The answer must be a single number: how many lines in the entries below contain the word "Matrix".

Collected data
====
/-- **Kill criterion (route text: "NoValuativeFlip proved ⇒ ValuativeFlip is refuted inside the
window").**  The negative-side item stmt-12629 refutes the crux: its polynomial padding
`m = max n (n^c₀)` lies in the window of `c` from `exists_window_contains_pow`. -/
theorem not_valuativeFlip_of_noValuativeFlip (hno : NoValuativeFlip) : ¬ ValuativeFlip := by
  intro hflip
  obtain ⟨c₀, n₀, hno⟩ := noValuativeFlip_iff.mp hno
  obtain ⟨c, hc⟩ := exists_window_contains_pow c₀
  obtain ⟨n₁, hflip⟩ := (valuativeFlip_iff.mp hflip) c
  set n : ℕ := max (max n₀ n₁) 1 with hn
  set m : ℕ := max n (n ^ c₀) with hm
  have hn1 : 1 ≤ n := le_max_right _ _
  haveI : NeZero m := ⟨by omega⟩
  obtain ⟨U, r, δ, lam, hU, hcard, hlt⟩ :=
    hflip n ((le_max_right _ _).trans (le_max_left _ _)) m (le_max_left _ _) (hc n)
  have hle := hno n ((le_max_left _ _).trans (le_max_left _ _)) m (le_max_right _ _) U r hU δ
    lam hcard
  exact absurd hlt (not_lt.mpr hle)


/-! ## Degenerate parameters give no cut (F5) -/

/-- The untruncated space `T₀(χ)`: `Stab(det_m)`-invariant `B`-semi-invariants of weight `χ` in
degree `mδ` (the symmetric-Kronecker space of BLMW Prop. 5.2.1 when `χ = λ*`). -/
def truncT₀ (m δ : ℕ) (χ : Weight (MatIdx m)) : Submodule ℂ (MvPolynomial (MatIdx m × MatIdx m) ℂ) :=
  MvPolynomial.homogeneousSubmodule (MatIdx m × MatIdx m) ℂ (m * δ) ⊓
    (⨅ (M : Matrix (MatIdx m) (MatIdx m) ℂ) (_ : linSubst (MatIdx m) ℂ M (detFormLex ℂ m) = detFormLex ℂ m),
      LinearMap.ker ((MvPolynomial.aeval (R := ℂ) fun p : MatIdx m × MatIdx m =>
        ∑ l : MatIdx m, M l p.2 • MvPolynomial.X (p.1, l)).toLinearMap -
        LinearMap.id (R := ℂ) (M := MvPolynomial (MatIdx m × MatIdx m) ℂ))) ⊓
    (⨅ (g : Matrix.GeneralLinearGroup (MatIdx m) ℂ) (_ : IsUpperTriangular g),
      LinearMap.ker ((MvPolynomial.aeval (R := ℂ) fun p : MatIdx m × MatIdx m =>
        ∑ l : MatIdx m, ((g⁻¹ : Matrix.GeneralLinearGroup (MatIdx m) ℂ) :
          Matrix (MatIdx m) (MatIdx m) ℂ) p.1 l • MvPolynomial.X (l, p.2)).toLinearMap -
        weightChar χ g • LinearMap.id (R := ℂ) (M := MvPolynomial (MatIdx m × MatIdx m) ℂ)))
====
◆ Response for this exercise ◆
4